10: br50: <BROADCAST,MULTICAST,UP,LOWER_UP> mtu 1500 qdisc noqueue state UP group default qlen 1000
    link/ether xx:xx:xx:xx:xx:xx brd ff:ff:ff:ff:ff:ff
    inet 192.168.50.3/24 brd 192.168.50.255 scope global br50
       valid_lft forever preferred_lft forever
    inet6 fe80:xxxxxxxx/64 scope link 
       valid_lft forever preferred_lft forever

14: br100: <BROADCAST,MULTICAST,UP,LOWER_UP> mtu 1500 qdisc noqueue state UP group default qlen 1000
    link/ether xx:xx:xx:xx:xx:xx brd ff:ff:ff:ff:ff:ff
    inet 192.168.100.3/24 brd 192.168.100.255 scope global br100
       valid_lft forever preferred_lft forever
    inet6 fe80:xxxxxxxx/64 scope link 
       valid_lft forever preferred_lft forever
...
(ommited output)

 
You may check that, even that those floating IP addresses are not part of /etc/network/interfaces file, they actually work, by pinging them.
The master will claim be that addresses endpoint, and take over any traffic arriving towards it.

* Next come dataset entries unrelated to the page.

/-- **THE COLOUR 0-FORM TOWER, CLOSED — EVERY LEAF DISCHARGED.**  DATA per level `k` (`n = L^k`): UNITARY `Rc k` (plaquette defect `p k`, in-block defect
`w k` against UNITARY `T k`), contractive `R′ k` (in-block defect `w′ k` against UNITARY `T′ k`), one-step defects `m₁ k`, one-block mismatch `m k`, the three
local absorptions, the COMP identities; CLASSES `n·w k ≤ c_w`, `p k·n² ≤ c_p`, `n²·m k ≤ c_m`, `n²·m₁ k ≤ c₁`, `2 ≤ L`.  THEN the colour effective operators
`effC (L^k) M (Rc k) (T k) b a` (D-E, p220569) satisfy `TowerLimitRate (fun _ ↦ 1) 1 (k ↦ X_k) C L⁻¹`, i.e. CONVERGE on `Tor M × κ` with
`‖X_k − X_∞‖ ≤ C·L^{−k}∕(1 − L⁻¹)`, `C = eV Λ⋆ 136 (√d·c_m) + ePV Λ⋆ 136 C_R⋆ ((d∕4+½)L) (√(2d(1+d²))·(L·c₁))`.  NO leaf displayed; NO NE3. [folklore] -/
theorem towerLimitRate_colourTower_closed [FiniteDimensional ℂ E] (hL : 2 ≤ L)
    (hTcomp : ∀ k, T (k + 1) = compTv (L ^ k) L M (T k) (T' k)) (hRtr : ∀ k, Rc (k + 1) = Rtrv (L ^ k) L M (R' k))
    -- level-`k` coarse data
    (hT : ∀ k x, T k x ∈ unitary (E →L[ℂ] E)) (hRc : ∀ k x μ, Rc k x μ ∈ unitary (E →L[ℂ] E)) (w : ℕ → ℝ) (hw0 : ∀ k, 0 ≤ w k)
    (hw : ∀ k (x : Tor (fine (L ^ k) M)) (μ : Fin d), blockOf (L ^ k) M (x + unitVec (fine (L ^ k) M) μ) = blockOf (L ^ k) M x →
      ‖Rc k x μ * star (T k (x + unitVec (fine (L ^ k) M) μ)) * T k x - 1‖ ≤ w k)
    (hsmall : ∀ k, 2 * (d : ℝ) * ((((L ^ k : ℕ)) : ℝ) * w k) ^ 2 ≤ 1 / 2)
    (p : ℕ → ℝ) (hp : ∀ k, 0 ≤ p k)
    (hP : ∀ k x μ ν, ‖Rc k x μ * Rc k (x + unitVec (fine (L ^ k) M) μ) ν - Rc k x ν * Rc k (x + unitVec (fine (L ^ k) M) ν) μ‖ ≤ p k)
    -- level-`k` one-step data
    (hT' : ∀ k x, T' k x ∈ unitary (E →L[ℂ] E)) (hR' : ∀ k x μ, ‖R' k x μ‖ ≤ 1) (w' : ℕ → ℝ)
    (hw' : ∀ k (x : Tor (fine L (fine (L ^ k) M))) (μ : Fin d),
      blockOf L (fine (L ^ k) M) (x + unitVec (fine L (fine (L ^ k) M)) μ) = blockOf L (fine (L ^ k) M) x →
      ‖R' k x μ * star (T' k (x + unitVec (fine L (fine (L ^ k) M)) μ)) * T' k x - 1‖ ≤ w' k)
    (hsmall' : ∀ k, 2 * (d : ℝ) * ((L : ℝ) * w' k) ^ 2 ≤ 1 / 2)
    (m : ℕ → ℝ) (hm : ∀ k, 0 ≤ m k) (hmis : ∀ k y μ j, ‖misv L (fine (L ^ k) M) (Rc k) (R' k) (T' k) y μ j‖ ≤ m k)
    (habsorb : ∀ k, 64 * (d : ℝ) * ((((L ^ k : ℕ)) : ℝ) * m k) ^ 2 ≤ 1 / 2)
    (m₁ : ℕ → ℝ) (hm₁ : ∀ k, 0 ≤ m₁ k)
    (hin : ∀ k (y : Tor (fine (L ^ k) M)) (j : Fin d → Fin L) (μ : Fin d), (j μ : ℕ) + 1 < L →
      ‖R' k (bpt L (fine (L ^ k) M) y j) μ * star (T' k (bpt L (fine (L ^ k) M) y j + unitVec (fine L (fine (L ^ k) M)) μ))
        - star (T' k (bpt L (fine (L ^ k) M) y j))‖ ≤ m₁ k)
    (hcross : ∀ k (y : Tor (fine (L ^ k) M)) (j : Fin d → Fin L) (μ : Fin d), (j μ : ℕ) + 1 = L →
      ‖R' k (bpt L (fine (L ^ k) M) y j) μ * star (T' k (bpt L (fine (L ^ k) M) y j + unitVec (fine L (fine (L ^ k) M)) μ))
        - star (T' k (bpt L (fine (L ^ k) M) y j)) * Rc k y μ‖ ≤ m₁ k)
    -- the classes
    {cw cp cm c₁ : ℝ} (hcw : ∀ k, (((L ^ k : ℕ)) : ℝ) * w k ≤ cw) (hcp : ∀ k, p k * (((L ^ k : ℕ)) : ℝ) ^ 2 ≤ cp)
    (hcm : ∀ k, (((L ^ k : ℕ)) : ℝ) ^ 2 * m k ≤ cm) (hc₁ : ∀ k, (((L ^ k : ℕ)) : ℝ) ^ 2 * m₁ k ≤ c₁)
    (b : OrthonormalBasis κ ℂ E) {a : ℝ} (ha : 0 < a) :
    let Λcs : ℝ := 2 * d * (36 : ℝ) ^ d * ((1 + cw) ^ 2 + 9)
    let CRs : ℝ := 2 * Λcs + 2 * d * cp + (d : ℝ) ^ 2 * cp ^ 2 * 136
    let cε : ℝ := ((d : ℝ) / 4 + 1 / 2) * L
    let cδ' : ℝ := Real.sqrt (2 * d * (1 + (d : ℝ) ^ 2)) * ((L : ℝ) * c₁)
    let Λs : ℝ := Λcs + (cε * CRs + 2 * cδ' * Real.sqrt ((1 + cε * CRs) * 136) + cδ' ^ 2 * 136) * (Λcs + 1)
    TowerLimitRate (ι := fun _ => Tor M × κ) (fun _ => (1 : Matrix (Tor M × κ) (Tor M × κ) ℂ)) 1
      (fun k => effC (L ^ k) M (Rc k) (T k) b a) (eV Λs 136 (Real.sqrt d * cm) + ePV Λs 136 CRs cε cδ') ((L : ℝ)⁻¹) := by
  intro Λcs CRs cε cδ' Λs
  have hL1 : (1 : ℝ) ≤ L := by exact_mod_cast (show 1 ≤ L by omega)
  have hL0 : (0 : ℝ) < L := by linarith
  have hθ0 : (0 : ℝ) ≤ (L : ℝ)⁻¹ := by positivity
  have hθ1 : ((L : ℝ)⁻¹) < 1 := inv_lt_one_of_one_lt₀ (by exact_mod_cast (show 1 < L by omega))
  have hθ1' : ((L : ℝ)⁻¹) ≤ 1 := hθ1.le
  have hd : (0 : ℝ) ≤ d := Nat.cast_nonneg d
  -- the level constants of `colour_pair_closed` at `n = L^k`
  let nk : ℕ → ℝ := fun k => (((L ^ k : ℕ)) : ℝ)
  let Λc : ℕ → ℝ := fun k => 2 * d * (36 : ℝ) ^ d * ((1 + nk k * w k) ^ 2 + 9)
  let CR : ℕ → ℝ := fun k => 2 * Λc k + 2 * d * (p k * nk k ^ 2) + (d : ℝ) ^ 2 * (p k * nk k ^ 2) ^ 2 * 136
  let ε₁ : ℕ → ℝ := fun k => ((d : ℝ) / 4 + 1 / 2) * ((L : ℝ) / nk k ^ 2)
  let δ' : ℕ → ℝ := fun k => Real.sqrt (2 * d * (1 + (d : ℝ) ^ 2)) * (nk k * L * m₁ k)
  let Λ : ℕ → ℝ := fun k => Λc k + (ε₁ k * CR k + 2 * δ' k * Real.sqrt ((1 + ε₁ k * CR k) * 136) + δ' k ^ 2 * 136) * (Λc k + 1)
  let δ : ℕ → ℝ := fun k => Real.sqrt d * (nk k * m k)
  -- class facts per level
  have hnk0 : ∀ k, 0 ≤ nk k := fun k => by positivity
  have hx : ∀ k, 0 ≤ nk k * w k := fun k => mul_nonneg (hnk0 k) (hw0 k)
  have hcw0 : 0 ≤ cw := (hx 0).trans (hcw 0)
  have hα0 : ∀ k, 0 ≤ p k * nk k ^ 2 := fun k => by have := hp k; positivity
  have hcp0 : 0 ≤ cp := (hα0 0).trans (hcp 0)
  have hΛc0 : ∀ k, 0 ≤ Λc k := fun k => by have := hx k; positivity
  have hΛcs : ∀ k, Λc k ≤ Λcs := fun k => Lamc_level_le (hx k) (hcw k)
  have hΛcs0 : 0 ≤ Λcs := (hΛc0 0).trans (hΛcs 0)
  have hCR0 : ∀ k, 0 ≤ CR k := fun k => by have := hΛc0 k; have := hα0 k; positivity
  have hCRs : ∀ k, CR k ≤ CRs := fun k => CR_level_le (hΛcs k) (hα0 k) (hcp k)
  have hCRs0 : 0 ≤ CRs := (hCR0 0).trans (hCRs 0)
  have hε0 : ∀ k, 0 ≤ ε₁ k := fun k => by have := hnk0 k; positivity
  have hεθ : ∀ k, ε₁ k ≤ cε * ((L : ℝ)⁻¹) ^ k := fun k => eps1_level_le L hL1 k
  have hcε0 : 0 ≤ cε := by positivity
  have hε1 : ∀ k, ε₁ k ≤ cε := fun k => (hεθ k).trans (mul_le_of_le_one_right hcε0 (pow_le_one₀ hθ0 hθ1'))
  have hδ'0 : ∀ k, 0 ≤ δ' k := fun k => by have := hnk0 k; have := hm₁ k; positivity
  have hδ'θ : ∀ k, δ' k ≤ cδ' * ((L : ℝ)⁻¹) ^ k := fun k => deltaP_level_le L hL1 k (hc₁ k)
  have hcδ'0 : 0 ≤ cδ' := (hδ'0 0).trans (by simpa using hδ'θ 0)
  have hδ'1 : ∀ k, δ' k ≤ cδ' := fun k => (hδ'θ k).trans (mul_le_of_le_one_right hcδ'0 (pow_le_one₀ hθ0 hθ1'))
  have hΛ0 : ∀ k, 0 ≤ Λ k := fun k => by
    have := hΛc0 k; have := hCR0 k; have := hε0 k; have := hδ'0 k; positivity
  have hΛs : ∀ k, Λ k ≤ Λs := fun k => Lam_level_le (hΛc0 k) (hΛcs k) (hCR0 k) (hCRs k) (hε0 k) (hε1 k) (hδ'0 k) (hδ'1 k)
  have hδ0 : ∀ k, 0 ≤ δ k := fun k => by have := hnk0 k; have := hm k; positivity
  have hδθ : ∀ k, δ k ≤ Real.sqrt d * cm * ((L : ℝ)⁻¹) ^ k := fun k => delta_level_le L hL1 k (hcm k)
  have hcm0 : 0 ≤ Real.sqrt d * cm := (hδ0 0).trans (by simpa using hδθ 0)
  -- the per-level defects and their rates
  have hE0 : 0 ≤ eV Λs 136 (Real.sqrt d * cm) := eV_nonneg ((hΛ0 0).trans (hΛs 0)) (by norm_num) hcm0
  have hEP0 : 0 ≤ ePV Λs 136 CRs cε cδ' := ePV_nonneg ((hΛ0 0).trans (hΛs 0)) (by norm_num) hCRs0 hcε0 hcδ'0
  have hC : 0 ≤ eV Λs 136 (Real.sqrt d * cm) + ePV Λs 136 CRs cε cδ' := add_nonneg hE0 hEP0
  have he : ∀ k, eV (Λ k) 136 (δ k) ≤ (eV Λs 136 (Real.sqrt d * cm) + ePV Λs 136 CRs cε cδ') * ((L : ℝ)⁻¹) ^ k := fun k => by
    have h1 := eV_level_le k (hΛ0 k) (hΛs k) (by norm_num : (0 : ℝ) ≤ 136) le_rfl (hδ0 k) hθ0 hθ1' (hδθ k)
    have h2 : 0 ≤ ePV Λs 136 CRs cε cδ' * ((L : ℝ)⁻¹) ^ k := mul_nonneg hEP0 (pow_nonneg hθ0 k)
    linarith [add_mul (eV Λs 136 (Real.sqrt d * cm)) (ePV Λs 136 CRs cε cδ') (((L : ℝ)⁻¹) ^ k)]
  have he' : ∀ k, ePV (Λ k) 136 (CR k) (ε₁ k) (δ' k) ≤ (eV Λs 136 (Real.sqrt d * cm) + ePV Λs 136 CRs cε cδ') * ((L : ℝ)⁻¹) ^ k := fun k => by
    have h1 := ePV_level_le k (hΛ0 k) (hΛs k) (by norm_num : (0 : ℝ) ≤ 136) le_rfl (hCR0 k) (hCRs k) (hε0 k) hcε0 (hδ'0 k) hcδ'0
      hθ0 hθ1' (hεθ k) (hδ'θ k)
    have h2 : 0 ≤ eV Λs 136 (Real.sqrt d * cm) * ((L : ℝ)⁻¹) ^ k := mul_nonneg hE0 (pow_nonneg hθ0 k)
    linarith [add_mul (eV Λs 136 (Real.sqrt d * cm)) (ePV Λs 136 CRs cε cδ') (((L : ℝ)⁻¹) ^ k)]
  -- the colour pair, closed, at every level, fed to the pair-to-rate currency
  refine towerLimitRate_colourTower_of_pairs L M Rc T R' T' hT (CP := fun _ => 136)
    (fun k f => qWv_le_coarse_local (L ^ k) M (hT k) (hw k) (hsmall k) f) hTcomp hRtr b ha hC hθ0 hθ1
    (fun k => eV (Λ k) 136 (δ k)) (fun k => ePV (Λ k) 136 (CR k) (ε₁ k) (δ' k)) he he' fun k μ => ?_
  exact colour_pair_closed (L ^ k) L M (hT k) (hRc k) (hw0 k) (hw k) (hsmall k) (hp k) (hP k) (hT' k) (hR' k) (hw' k) (hsmall' k)
    (hm k) (hmis k) (habsorb k) (hm₁ k) (hin k) (hcross k) μ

root@router2:~# ping 192.168.100.254
PING 192.168.100.254 (192.168.100.254) 56(84) bytes of data.
64 bytes from 192.168.100.254: icmp_seq=1 ttl=64 time=21.4 ms
64 bytes from 192.168.100.254: icmp_seq=2 ttl=64 time=10.3 ms
64 bytes from 192.168.100.254: icmp_seq=3 ttl=64 time=10.3 ms
^C
--- 192.168.100.254 ping statistics ---
3 packets transmitted, 3 received, 0% packet loss, time 2002ms

 
You may reboot your master router/appliance and run 'ip a' on the slave/s and you'll see that as soon as the master goes down, the next top priority host takes over responding on the floating IP addresses!!!!

So... that's it!!! bye bye CARP ... hello VRRP!!!!!